Cutting-edge cooler hits 90% efficiency with help from networked controls

Jan 1, 2010 12:00 PM

An AXFlow cooler in place and a cooling fan regulated via SNAP digital output modules and a Linux-based controller.

Despite the fact evaporative coolers can use only a small fraction of the power needed for traditional chillers, they have a reputation for losing efficiency over the first few months of operation. These and other drawbacks have limited the situations in which the technology can be used.

There are no such problems with novel evaporative cooling designs fielded by Azevap LLC, however. The firm's AZFlow coolers use a patent-pending metered distribution system that lets out water uniformly onto media at a rate that factors in the rigid media's water storage capacity, wicking ability, and heat transfer properties. The system senses inlet temperature and relative humidity and computes the instantaneous evaporation rate for the air flow rate. A controller then adjusts for the local water chemistry to determine how much fresh water to meter onto rigid media for evaporation.

This contrasts with ordinary recirculating coolers, which bathe their media in water pumped from a sump at an average rate more than 2.5 times the evaporation rate. Recirculating the water in this manner, among other things, tends to promote scaling on the media which eventually degrades energy efficiency.

The AZFlow coolers can operate scale free and hit efficiencies of 85% to 90% even after operating for several years, without changing the media. This scheme is also more efficient than in ordinary evaporative units because there is no pump to recirculate the water, no float valve to add water to the sump, and no water sump to capture and store water for recirculation.

An AXFlow cooler in place and a cooling fan regulated via SNAP digital output modules and a Linux-based controller.

The AZFlow water distribution system uses an embedded SNAP control system from Opto 22, Temecula, Calif., as its central component. The system gathers sensor data about factors such as surrounding air temperature and humidity, then send this data to the SNAP processor via analog I/O modules residing on a SNAP rack. The system uses a proprietary algorithm executed by a Linux-based controller to correlate the instantaneous water evaporation and water application rates so the proper volume of water is delivered across the media, ensuring that it never gets too wet or too dry. More specifically, the algorithms determine just how long the cooler's water application valve stays open to keep the cooling pad damp.

The Linux controller was programmed and implemented by Opto-Solutions, a consulting and integration services company. The software lets the Azevap Linux controller communicate with Opto 22 I/O modules and execute cooling-related strategies.
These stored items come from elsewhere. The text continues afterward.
import Summits.HubbardSuperconductivity.HubbardSuperconductivity.Theorems.AnisotropyChordTransferFibre3FinXBSym

/-!
# Route `AnisotropyChord` / H0 rotor rung: FIN combined (rows `N₁` + C) certificate at `L = 16` — cell facts, part `cf`

Kernel facts `xbcCellAny 16 (49/50) 20 la lb (c, bn) = true` (via the symmetric-table evaluator `xbcCellAnyW` of `…FinXBSym`: `rw [← xbcCellAnyW_eq]; decide +kernel`, zero data) for 1 λ-cells of the per-`L` cover
(`…FinXCCover.xbcCheck`; cell design: p3 g6 (g5 generator) scratch `xbc_design.py`, mirrors `xb_mirror.py`/`xc_mirror.py`); assembled in `…FinXBCSixteen`.
Prover seat `hubbard-h0-rotor-p3` g5; helper for piece A = stmt-HubbardSuperconductivity-23918 of rung 19089 (`--supports`, helper class).
WHAT THIS IS NOT: nothing here proves superconductivity in the Hubbard model (rotor TARGET as worded stays FALSE, g15 verdict); kernel facts for the FIN certificate of two hypotheses (rows `N₁`, C) of ONE conditional reduction.  Tree imports only; no sorry, no new axioms.
-/

set_option linter.dupNamespace false

namespace Summit.HubbardSuperconductivity.HubbardSuperconductivity.Theorems.AnisotropyChord.Transfer.Fibre3

namespace FinXB

set_option maxHeartbeats 4000000 in
/-- kernel fact: cell 97 at `L = 16` (certified, c = (11/20 : ℚ), b = 15/20). [folklore] -/
theorem xbc16_97 : xbcCellAny 16 (49/50 : ℚ) 20 2370332839456076 2429591160442478 ((11/20 : ℚ), (15 : ℕ)) = true := by
  rw [← xbcCellAnyW_eq]
  decide +kernel

end FinXB

end Summit.HubbardSuperconductivity.HubbardSuperconductivity.Theorems.AnisotropyChord.Transfer.Fibre3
Besides reading the I/O, aggregating all the data, and controlling the valve used to wet the media, the Azevap control system also connects to other evaporative cooler components. For instance, an RS-485 serial interface reads the operating status of the variable frequency drives controlling the cooler fans. Interfaces to SNAP digital output modules let the controller manage these fans (along with the entire cooler itself). Also, within the coolers, SNAP modules connect float switches and valves to the controller to give warning of clogged drains so any water accumulation can be identified and corrected.

A typical Opto22 module setup for an AZFlow cooler. Input modules measure ambient temperature and humidity, note the status of a float switch, door position, and control switches, and record VFD performance. Outputs power the solenoid and motor-operated valves and send commands to the VFD. The AZFlow gateway is Linux, apache, php, and ajax-based software on a microcomputer which controls the outputs that meter water onto the media and control the operation of the fan via the VFD to manage building air flow.
Select chart to enlarge.

Operators can view all cooler system control processes and acquired data via a Web-based HMI. The HMI also permits the entering of alarm levels, devising fail-safe contingency actions, and so forth.

AZFlow cooler controls are structured to interface with Local Area Network (LAN) and building energy management systems (where installed) at existing facilities. Internet explorer can be used to access the cooler controls and manage cooler performance. A locally administered, multilevel, password-protected, security system is integrated into the control system used to manage access and interface with these computer controls. Control system features include the ability to trend cooler performance, diagnose and both send alerts/alarms and take compensatory/corrective actions when components fail or performance degrades.